Aim of the exercise:
Only the lines holding the string "unfold" are needed; copy each of them from the data.
---------- Entries supplied
/-- `|ω''| ≤ L(ω₂)`: the quotient-rule derivative of `sin/ω` is bounded by `1/ω + 1/ω³ ≤ 1/√ω₂ + 1/√ω₂³`. -/
theorem abs_deriv_groupVelocity_le {ω₂ : ℝ} (hω : 0 < ω₂) (k : ℝ) :
    |(Real.cos k * dispersion ω₂ k - Real.sin k * groupVelocity ω₂ k) / dispersion ω₂ k ^ 2| ≤ velLip ω₂ := by
  have hωk : 0 < dispersion ω₂ k := dispersion_pos hω k
  have hs : 0 < Real.sqrt ω₂ := Real.sqrt_pos.mpr hω
  have hsk : Real.sqrt ω₂ ≤ dispersion ω₂ k := sqrt_le_dispersion k
  set w := dispersion ω₂ k with hw
  have hgv : groupVelocity ω₂ k = Real.sin k / w := rfl
  rw [hgv, abs_div, abs_of_pos (by positivity : 0 < w ^ 2)]
  -- numerator bound: |cos k · w - sin k · (sin k / w)| ≤ w + 1/w
  have hnum : |Real.cos k * w - Real.sin k * (Real.sin k / w)| ≤ w + 1 / w := by
    have hc := Real.abs_cos_le_one k
    have hsn := Real.abs_sin_le_one k
    have e : Real.sin k * (Real.sin k / w) = Real.sin k ^ 2 / w := by ring
    rw [e]
    calc |Real.cos k * w - Real.sin k ^ 2 / w| ≤ |Real.cos k * w| + |Real.sin k ^ 2 / w| := abs_sub _ _
      _ ≤ w + 1 / w := by
        apply add_le_add
        · rw [abs_mul, abs_of_pos hωk]
          nlinarith
        · rw [abs_div, abs_of_pos hωk, abs_of_nonneg (sq_nonneg _)]
          apply div_le_div_of_nonneg_right _ hωk.le
          nlinarith [Real.sin_sq_le_one k]
  calc |Real.cos k * w - Real.sin k * (Real.sin k / w)| / w ^ 2 ≤ (w + 1 / w) / w ^ 2 :=
        div_le_div_of_nonneg_right hnum (by positivity)
    _ = 1 / w + 1 / w ^ 3 := by field_simp
    _ ≤ velLip ω₂ := by
        unfold velLip
        apply add_le_add
        · exact one_div_le_one_div_of_le hs hsk
        · apply one_div_le_one_div_of_le (by positivity)
          exact pow_le_pow_left₀ hs.le hsk 3

/-- **The group velocity is `L(ω₂)`-Lipschitz** (mean value theorem). [folklore] -/
theorem abs_groupVelocity_sub_le {ω₂ : ℝ} (hω : 0 < ω₂) (x y : ℝ) :
    |groupVelocity ω₂ x - groupVelocity ω₂ y| ≤ velLip ω₂ * |x - y| := by
  have h := Convex.norm_image_sub_le_of_norm_hasDerivWithin_le
    (f := groupVelocity ω₂) (s := Set.univ)
    (fun z _ => (hasDerivAt_groupVelocity hω z).hasDerivWithinAt)
    (fun z _ => by rw [Real.norm_eq_abs]; exact abs_deriv_groupVelocity_le hω z)
    convex_univ (Set.mem_univ y) (Set.mem_univ x)
  simpa [Real.norm_eq_abs] using h

/-- **Jacobian bound on the grazing strip (input (ii) of STUB 1, for EVERY partner `k₂`)**:
`|∂₂Ω(k₁,k₂,k₃)| = |ω'(k₂) - ω'(k₁+k₂-k₃)| ≤ L(ω₂)·|k₃ - k₁|` — no geometry of the branch is needed. -/
theorem resonanceJacobian_le {ω₂ : ℝ} (hω : 0 < ω₂) (k₁ k₂ k₃ : ℝ) :
    resonanceJacobian ω₂ k₁ k₂ k₃ ≤ velLip ω₂ * |k₃ - k₁| := by
  unfold resonanceJacobian
  have h := abs_groupVelocity_sub_le hω k₂ (k₁ + k₂ - k₃)
  have e : k₂ - (k₁ + k₂ - k₃) = k₃ - k₁ := by ring
  rwa [e] at h

/-- `(ω₁ω₂ω₃ω₄)² ≤ (ω₂+4)⁴`. [folklore] -/
theorem prod_dispersion_sq_le {ω₂ : ℝ} (hω : 0 ≤ ω₂) (k₁ k₂ k₃ k₄ : ℝ) :
    (dispersion ω₂ k₁ * dispersion ω₂ k₂ * dispersion ω₂ k₃ * dispersion ω₂ k₄) ^ 2 ≤ (ω₂ + 4) ^ 4 := by
  have hb : ∀ k, dispersion ω₂ k ^ 2 ≤ ω₂ + 4 := fun k => by
    rw [dispersion_sq hω]; have := Real.neg_one_le_cos k; linarith
  have hn : ∀ k, 0 ≤ dispersion ω₂ k ^ 2 := fun k => sq_nonneg _
  have e : (dispersion ω₂ k₁ * dispersion ω₂ k₂ * dispersion ω₂ k₃ * dispersion ω₂ k₄) ^ 2 =
      dispersion ω₂ k₁ ^ 2 * dispersion ω₂ k₂ ^ 2 * dispersion ω₂ k₃ ^ 2 * dispersion ω₂ k₄ ^ 2 := by ring
  rw [e]
  have e4 : (ω₂ + 4) ^ 4 = (ω₂ + 4) * (ω₂ + 4) * (ω₂ + 4) * (ω₂ + 4) := by ring
  rw [e4]
  have h12 := mul_le_mul (hb k₁) (hb k₂) (hn k₂) (by linarith [hn k₁, hb k₁])
  have h123 := mul_le_mul h12 (hb k₃) (hn k₃) (by positivity)
  exact mul_le_mul h123 (hb k₄) (hn k₄) (by positivity)
/-! ## §1 Picard number one in Hodge form: the divisor ring is the line through the powers of `Θ|` -/

/-- **`B¹(X) = ℚ·E ⟹ Dᵐ(X) ⊗ ℂ = ℂ·Eᵐ`, with the explicit generator**: if every rational `(1,1)`-class of `H²(X(ℂ); ℂ)` lies on the line
`ℂ · E`, the complexified divisor ring in degree `2m` lies on the line through the `m`-th cup power of `E` (induction on `m`, bilinearity of
the cup product; the Barriers file's `divisorClassesSpan_le_span_singleton` with the generator named). [cite: vanGeemen1994HodgeAV, Thm. 4.11 and §2.4]
[cite: HatcherAT2002, §3.2] -/
theorem divisorClassesSpan_le_span_cupPowTwo {X : SchemeOver ℂ} {N : ℕ} {E : complexBetti X 2}
    (hE : ∀ b : complexBetti X 2, IsRationalClass b → IsOfHodgeType N X 2 1 1 b → b ∈ ℂ ∙ E) :
    ∀ m : ℕ, divisorClassesSpan X N m ≤ ℂ ∙ cupPowTwo E m
  | 0 => by
    refine Submodule.span_le.2 fun c hc ↦ ?_
    rw [SetLike.mem_coe, mem_divisorMonomials_zero.1 hc]
    exact Submodule.mem_span_singleton_self _
  | m + 1 => by
    refine Submodule.span_le.2 fun c hc ↦ ?_
    obtain ⟨a, ha, b, hb, hb', rfl⟩ := mem_divisorMonomials_succ.1 hc
    obtain ⟨s, rfl⟩ := Submodule.mem_span_singleton.1
      (divisorClassesSpan_le_span_cupPowTwo hE m (Submodule.subset_span ha))
    obtain ⟨t, rfl⟩ := Submodule.mem_span_singleton.1 (hE b hb hb')
    rw [SetLike.mem_coe, cupPowTwo_succ]
    simp only [map_smul, LinearMap.smul_apply, smul_smul]
    exact Submodule.smul_mem _ _ (Submodule.mem_span_singleton_self _)

/-- **Powers of a restricted rational `(1,1)`-class are Lefschetz classes**: if `Θ|_X` is rational of type `(1,1)` then `(Θ|)ᵐ` is a divisor
monomial of degree `m`, so `c · (Θᵐ)|` lies in `Dᵐ ⊗ ℂ`. [cite: vanGeemen1994HodgeAV, §2.4] [cite: HatcherAT2002, §3.2] -/
theorem cupPowTwo_mem_divisorMonomials {X : SchemeOver ℂ} {N : ℕ} {E : complexBetti X 2} (hEQ : IsRationalClass E)
    (hE : IsOfHodgeType N X 2 1 1 E) : ∀ m : ℕ, cupPowTwo E m ∈ divisorMonomials X N m
  | 0 => mem_divisorMonomials_zero.2 rfl
  | m + 1 => mem_divisorMonomials_succ.2 ⟨_, cupPowTwo_mem_divisorMonomials hEQ hE m, E, hEQ, hE, rfl⟩

variable {n : ℕ} {𝒳 S : SchemeOver ℂ} {f : 𝒳 ⟶ S}

/-- The restriction of `c · Θᵐ` to a fibre on which `Θ` is rational of type `(1,1)` is a Lefschetz class (`f^*(Θᵐ) = (f^*Θ)ᵐ`).
[cite: vanGeemen1994HodgeAV, §2.4] [cite: HatcherAT2002, Prop. 3.10] -/
theorem smul_cupPowTwo_map_mem_divisorClassesSpan (Θ : complexBetti 𝒳 2) (s : ComplexPoints S)
    (hΘQ : IsRationalClass (complexBetti.map (fiberι f s) 2 Θ)) (hΘ : IsOfHodgeType n (fiberOver f s) 2 1 1 (complexBetti.map (fiberι f s) 2 Θ))
    (c : ℂ) (m : ℕ) :
    complexBetti.map (fiberι f s) (2 * m) (c • cupPowTwo Θ m) ∈ divisorClassesSpan (fiberOver f s) n m := by
  rw [map_smul]
  refine Submodule.smul_mem _ _ (Submodule.subset_span ?_)
  have h : complexBetti.map (fiberι f s) (2 * m) (cupPowTwo Θ m) = cupPowTwo (complexBetti.map (fiberι f s) 2 Θ) m :=
    map_cupPowTwo _ Θ m
  rw [h]
  exact cupPowTwo_mem_divisorMonomials hΘQ hΘ m
import Mathlib
import HarnessLib
import Summits.PneNP.PneNP.Theorems.CnfIdealGenLengthRankDefectRepresentationsTseitinTransferDefs

/-!
# Crux `RankDefectRepresentations` (stmt-PneNP-18923), line `rank-dehn-ladder`, stub `stub_tseitinTransfer`: the CNF side

Semantics and counting for the Tseitin CNF `tseitinCNF n N hN T` of `…TseitinTransferDefs` [Tseitin1968]:
* `not_satisfiable_tseitinCNF` — for a TAUTOLOGY `T` the Tseitin CNF (node clauses + the unit clause `¬y_root`) is
  unsatisfiable: any assignment satisfying the node clauses gives every node variable the value of its subformula
  (`eval_tseitinClauses`), so the root variable is `true` and the last clause fails;
* `numClauses_tseitinCNF_le` (`≤ 3·size T + 1`), `size_tseitinCNF_le` (`≤ 3(3·size T + 1)`), `fst_lt_of_mem_tseitinClauses`
  (all variable indices `< n + size T`);
* `lt_size_of_subAt`, `size_le_of_subAt` — positions of subformula occurrences.
HONEST FRAMING: bookkeeping for one rung (the transfer stub) of the ladder skeleton; P ≠ NP is not moved; F-N2 is a FRONTIER
formal rung.
-/

set_option linter.dupNamespace false -- `Summit.PneNP.PneNP.…`: summit = sub-problem name (D-0017)

namespace Summit.PneNP.PneNP.Theorems.CnfIdealGenLengthRankDefectRepresentationsTseitinTransfer

open Literature.Computability.Complexity
open Literature.Computability.MetaComplexity
open Literature.Computability.MetaComplexity.NCIPS

/-! ## Semantics of the Tseitin clauses (file …TseitinTransferCnf) -/

section Cnf

variable {n : ℕ}

/-- Evaluating a mapped CNF: relabelling literals along `g` on variables is evaluation at `σ ∘ g`. [folklore] -/
theorem eval_map_relabel {α β : Type*} (φ : CNF α) (g : α → β) (σ : β → Bool) :
    CNF.eval (φ.map fun κ => κ.map fun l => (g l.1, l.2)) σ = CNF.eval φ (fun a => σ (g a)) := by
  unfold CNF.eval
  simp only [List.all_map, Function.comp_def, List.any_map]
  rfl

/-- The node clauses force the node variable to carry the truth value of the subformula. [cite: Tseitin1968, §1] -/
theorem eval_tseitinClauses (σ : ℕ → Bool) :
    ∀ (g : PropForm (Fin n)) (k : ℕ), CNF.eval (tseitinClauses n g k) σ = true →
      σ (n + k) = g.eval (fun i : Fin n => σ i)
  | .var i, k, h => by
      simp [tseitinClauses, CNF.eval, Literal.eval] at h
      simp only [PropForm.eval]
      rcases h with ⟨h1, h2⟩
      cases hk : σ (n + k) <;> cases hi : σ i <;> simp_all
  | .const true, k, h => by
      simp [tseitinClauses, CNF.eval, Literal.eval] at h
      simpa [PropForm.eval] using h
  | .const false, k, h => by
      simp [tseitinClauses, CNF.eval, Literal.eval] at h
      simpa [PropForm.eval] using h
  | .neg g, k, h => by
      have h' := h
      simp only [tseitinClauses, CNF.eval, List.all_append, Bool.and_eq_true] at h'
      have ih := eval_tseitinClauses σ g (k + 1) (by simpa [CNF.eval] using h'.2)
      have h1 := h'.1
      simp [Literal.eval] at h1
      simp only [PropForm.eval]
      rw [← ih]
      rcases h1 with ⟨h1, h2⟩
      cases hk : σ (n + k) <;> cases hk1 : σ (n + (k + 1)) <;> simp_all
  | .conj a b, k, h => by
      have h' := h
      simp only [tseitinClauses, CNF.eval, List.all_append, Bool.and_eq_true] at h'
      have iha := eval_tseitinClauses σ a (k + 1) (by simpa [CNF.eval] using h'.1.2)
      have ihb := eval_tseitinClauses σ b (k + 1 + a.size) (by simpa [CNF.eval] using h'.2)
      have h1 := h'.1.1
      simp [Literal.eval] at h1
      simp only [PropForm.eval]
      rw [← iha, ← ihb]
      rcases h1 with ⟨h1, h2, h3⟩
      cases hk : σ (n + k) <;> cases hk1 : σ (n + (k + 1)) <;> cases hk2 : σ (n + (k + 1 + a.size)) <;> simp_all
  | .disj a b, k, h => by
      have h' := h
      simp only [tseitinClauses, CNF.eval, List.all_append, Bool.and_eq_true] at h'
      have iha := eval_tseitinClauses σ a (k + 1) (by simpa [CNF.eval] using h'.1.2)
      have ihb := eval_tseitinClauses σ b (k + 1 + a.size) (by simpa [CNF.eval] using h'.2)
      have h1 := h'.1.1
      simp [Literal.eval] at h1
      simp only [PropForm.eval]
      rw [← iha, ← ihb]
      rcases h1 with ⟨h1, h2, h3⟩
      cases hk : σ (n + k) <;> cases hk1 : σ (n + (k + 1)) <;> cases hk2 : σ (n + (k + 1 + a.size)) <;> simp_all

/-- For a tautology `T`, the ℕ-indexed Tseitin CNF (node clauses + `¬y_root`) has no satisfying assignment. [cite: Tseitin1968, §1] -/
theorem eval_tseitinNat_eq_false {T : PropForm (Fin n)} (hT : T.IsTautology) (σ : ℕ → Bool) :
    CNF.eval (tseitinNat n T) σ = false := by
  by_contra h
  rw [Bool.not_eq_false] at h
  simp only [tseitinNat, CNF.eval, List.all_append, Bool.and_eq_true] at h
  have h1 : CNF.eval (tseitinClauses n T 0) σ = true := by simpa [CNF.eval] using h.1
  have hroot := eval_tseitinClauses σ T 0 h1
  have h2 := h.2
  simp [Literal.eval] at h2
  rw [Nat.add_zero, hT] at hroot
  rw [hroot] at h2
  exact Bool.noConfusion h2

/-- **The Tseitin CNF of a tautology is unsatisfiable** (on `Fin N`, any `N ≥ 1`). [cite: Tseitin1968, §1] -/
theorem not_satisfiable_tseitinCNF {N : ℕ} (hN : 0 < N) {T : PropForm (Fin n)} (hT : T.IsTautology) :
    ¬ (tseitinCNF n N hN T).Satisfiable := by
  rintro ⟨σ, hσ⟩
  have key : CNF.eval (tseitinCNF n N hN T) σ =
      CNF.eval (tseitinNat n T) (fun m => σ ⟨m % N, Nat.mod_lt _ hN⟩) :=
    eval_map_relabel (tseitinNat n T) (fun m => (⟨m % N, Nat.mod_lt _ hN⟩ : Fin N)) σ
  rw [key, eval_tseitinNat_eq_false hT] at hσ
  exact Bool.noConfusion hσ

/-- The node clauses of `g` number at most `3 · size g`. [folklore] -/
theorem length_tseitinClauses_le : ∀ (g : PropForm (Fin n)) (k : ℕ), (tseitinClauses n g k).length ≤ 3 * g.size
  | .var i, k => by simp [tseitinClauses, PropForm.size]
  | .const true, k => by simp [tseitinClauses, PropForm.size]
  | .const false, k => by simp [tseitinClauses, PropForm.size]
  | .neg g, k => by
      have := length_tseitinClauses_le g (k + 1)
      simp [tseitinClauses, PropForm.size]; omega
  | .conj a b, k => by
      have ha := length_tseitinClauses_le a (k + 1); have hb := length_tseitinClauses_le b (k + 1 + a.size)
      simp [tseitinClauses, PropForm.size]; omega
  | .disj a b, k => by
      have ha := length_tseitinClauses_le a (k + 1); have hb := length_tseitinClauses_le b (k + 1 + a.size)
      simp [tseitinClauses, PropForm.size]; omega

/-- Every node clause has at most three literals. [folklore] -/
theorem length_le_three_of_mem_tseitinClauses :
    ∀ (g : PropForm (Fin n)) (k : ℕ), ∀ κ ∈ tseitinClauses n g k, κ.length ≤ 3
  | .var i, k, κ, hκ => by simp [tseitinClauses] at hκ; rcases hκ with rfl | rfl <;> simp
  | .const true, k, κ, hκ => by simp [tseitinClauses] at hκ; subst hκ; simp
  | .const false, k, κ, hκ => by simp [tseitinClauses] at hκ; subst hκ; simp
  | .neg g, k, κ, hκ => by
      simp [tseitinClauses] at hκ
      rcases hκ with rfl | rfl | hκ
      · simp
      · simp
      · exact length_le_three_of_mem_tseitinClauses g (k + 1) κ hκ
  | .conj a b, k, κ, hκ => by
      simp [tseitinClauses] at hκ
      rcases hκ with rfl | rfl | rfl | hκ | hκ
      · simp
      · simp
      · simp
      · exact length_le_three_of_mem_tseitinClauses a (k + 1) κ hκ
      · exact length_le_three_of_mem_tseitinClauses b (k + 1 + a.size) κ hκ
  | .disj a b, k, κ, hκ => by
      simp [tseitinClauses] at hκ
      rcases hκ with rfl | rfl | rfl | hκ | hκ
      · simp
      · simp
      · simp
      · exact length_le_three_of_mem_tseitinClauses a (k + 1) κ hκ
      · exact length_le_three_of_mem_tseitinClauses b (k + 1 + a.size) κ hκ

/-- A CNF whose clauses have at most three literals has size at most three times its number of clauses. [folklore] -/
theorem size_le_three_mul {ν : Type*} (φ : CNF ν) (h : ∀ κ ∈ φ, κ.length ≤ 3) : CNF.size φ ≤ 3 * φ.length := by
  unfold CNF.size
  induction φ with
  | nil => simp
  | cons κ φ ih =>
    have h1 := h κ (by simp)
    have h2 := ih (fun κ' hκ' => h κ' (by simp [hκ']))
    simp only [List.map_cons, List.sum_cons, List.length_cons]
    omega

/-- Counting: the Tseitin CNF on `Fin N` has at most `3 · size T + 1` clauses. [folklore] -/
theorem numClauses_tseitinCNF_le {N : ℕ} (hN : 0 < N) (T : PropForm (Fin n)) :
    (tseitinCNF n N hN T).numClauses ≤ 3 * T.size + 1 := by
  simp only [CNF.numClauses, tseitinCNF, tseitinNat, List.length_map, List.length_append, List.length_singleton]
  have := length_tseitinClauses_le T 0
  omega

/-- Counting: the Tseitin CNF on `Fin N` has size at most `3 · (3 · size T + 1)`. [folklore] -/
theorem size_tseitinCNF_le {N : ℕ} (hN : 0 < N) (T : PropForm (Fin n)) :
    (tseitinCNF n N hN T).size ≤ 3 * (3 * T.size + 1) := by
  have h3 : ∀ κ ∈ tseitinCNF n N hN T, κ.length ≤ 3 := by
    intro κ hκ
    simp only [tseitinCNF, tseitinNat, List.map_append, List.mem_append, List.mem_map, List.map_cons,
      List.map_nil, List.mem_singleton] at hκ
    rcases hκ with ⟨κ', hκ', rfl⟩ | rfl
    · rw [List.length_map]; exact length_le_three_of_mem_tseitinClauses T 0 κ' hκ'
    · simp
  refine (size_le_three_mul _ h3).trans ?_
  have := numClauses_tseitinCNF_le hN T
  simp only [CNF.numClauses] at this
  omega

/-- Every variable index occurring in the node clauses of `g` (numbered from `n + k`) is `< n + k + size g`. [folklore] -/
theorem fst_lt_of_mem_tseitinClauses :
    ∀ (g : PropForm (Fin n)) (k : ℕ), ∀ κ ∈ tseitinClauses n g k, ∀ l ∈ κ, l.1 < n + k + g.size
  | .var i, k, κ, hκ, l, hl => by
      have hi := i.isLt
      simp [tseitinClauses] at hκ
      rcases hκ with rfl | rfl <;> simp at hl <;> rcases hl with rfl | rfl <;> simp only [PropForm.size] <;> omega
  | .const true, k, κ, hκ, l, hl => by
      simp [tseitinClauses] at hκ; subst hκ; simp at hl; subst hl; simp [PropForm.size]
  | .const false, k, κ, hκ, l, hl => by
      simp [tseitinClauses] at hκ; subst hκ; simp at hl; subst hl; simp [PropForm.size]
  | .neg g, k, κ, hκ, l, hl => by
      have hg := PropForm.size_pos g
      simp [tseitinClauses] at hκ
      rcases hκ with rfl | rfl | hκ
      · simp at hl; rcases hl with rfl | rfl <;> simp only [PropForm.size] <;> omega
      · simp at hl; rcases hl with rfl | rfl <;> simp only [PropForm.size] <;> omega
      · have := fst_lt_of_mem_tseitinClauses g (k + 1) κ hκ l hl
        simp [PropForm.size]; omega
  | .conj a b, k, κ, hκ, l, hl => by
      have hb := PropForm.size_pos b; have ha := PropForm.size_pos a
      simp [tseitinClauses] at hκ
      rcases hκ with rfl | rfl | rfl | hκ | hκ
      · simp at hl; rcases hl with rfl | rfl <;> simp only [PropForm.size] <;> omega
      · simp at hl; rcases hl with rfl | rfl <;> simp only [PropForm.size] <;> omega
      · simp at hl; rcases hl with rfl | rfl | rfl <;> simp only [PropForm.size] <;> omega
      · have := fst_lt_of_mem_tseitinClauses a (k + 1) κ hκ l hl
        simp [PropForm.size]; omega
      · have := fst_lt_of_mem_tseitinClauses b (k + 1 + a.size) κ hκ l hl
        simp [PropForm.size]; omega
  | .disj a b, k, κ, hκ, l, hl => by
      have hb := PropForm.size_pos b; have ha := PropForm.size_pos a
      simp [tseitinClauses] at hκ
      rcases hκ with rfl | rfl | rfl | hκ | hκ
      · simp at hl; rcases hl with rfl | rfl | rfl <;> simp only [PropForm.size] <;> omega
      · simp at hl; rcases hl with rfl | rfl <;> simp only [PropForm.size] <;> omega
      · simp at hl; rcases hl with rfl | rfl <;> simp only [PropForm.size] <;> omega
      · have := fst_lt_of_mem_tseitinClauses a (k + 1) κ hκ l hl
        simp [PropForm.size]; omega
      · have := fst_lt_of_mem_tseitinClauses b (k + 1 + a.size) κ hκ l hl
        simp [PropForm.size]; omega

end Cnf


/-! ## Positions of subformulas -/

section SubAt

/-- A position carrying a subformula lies inside the formula. [folklore] -/
theorem lt_size_of_subAt {ν : Type*} :
    ∀ (g : PropForm ν) (j : ℕ) (g' : PropForm ν), subAt g j = some g' → j < g.size
  | g, 0, _, _ => PropForm.size_pos g
  | .var _, _ + 1, _, h => by simp at h
  | .const _, _ + 1, _, h => by simp at h
  | .neg g, j + 1, g', h => by
      rw [subAt_neg_succ] at h
      have := lt_size_of_subAt g j g' h
      simp only [PropForm.size]; omega
  | .conj a b, j + 1, g', h => by
      rw [subAt_conj_succ] at h
      split_ifs at h with hj
      · simp only [PropForm.size]; omega
      · have := lt_size_of_subAt b _ g' h
        simp only [PropForm.size]; omega
  | .disj a b, j + 1, g', h => by
      rw [subAt_disj_succ] at h
      split_ifs at h with hj
      · simp only [PropForm.size]; omega
      · have := lt_size_of_subAt b _ g' h
        simp only [PropForm.size]; omega

/-- A subformula occurrence is at most as large as the formula. [folklore] -/
theorem size_le_of_subAt {ν : Type*} :
    ∀ (g : PropForm ν) (j : ℕ) (g' : PropForm ν), subAt g j = some g' → g'.size ≤ g.size
  | g, 0, g', h => by
      rw [subAt_zero, Option.some.injEq] at h
      rw [h]
  | .var _, _ + 1, _, h => by simp at h
  | .const _, _ + 1, _, h => by simp at h
  | .neg g, j + 1, g', h => by
      rw [subAt_neg_succ] at h
      have := size_le_of_subAt g j g' h
      simp only [PropForm.size]; omega
  | .conj a b, j + 1, g', h => by
      rw [subAt_conj_succ] at h
      split_ifs at h with hj
      · have := size_le_of_subAt a _ g' h
        simp only [PropForm.size]; omega
      · have := size_le_of_subAt b _ g' h
        simp only [PropForm.size]; omega
  | .disj a b, j + 1, g', h => by
      rw [subAt_disj_succ] at h
      split_ifs at h with hj
      · have := size_le_of_subAt a _ g' h
        simp only [PropForm.size]; omega
      · have := size_le_of_subAt b _ g' h
        simp only [PropForm.size]; omega

end SubAt

end Summit.PneNP.PneNP.Theorems.CnfIdealGenLengthRankDefectRepresentationsTseitinTransfer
--------------------
Completed task:
        unfold velLip
  unfold resonanceJacobian
  unfold CNF.eval
  unfold CNF.size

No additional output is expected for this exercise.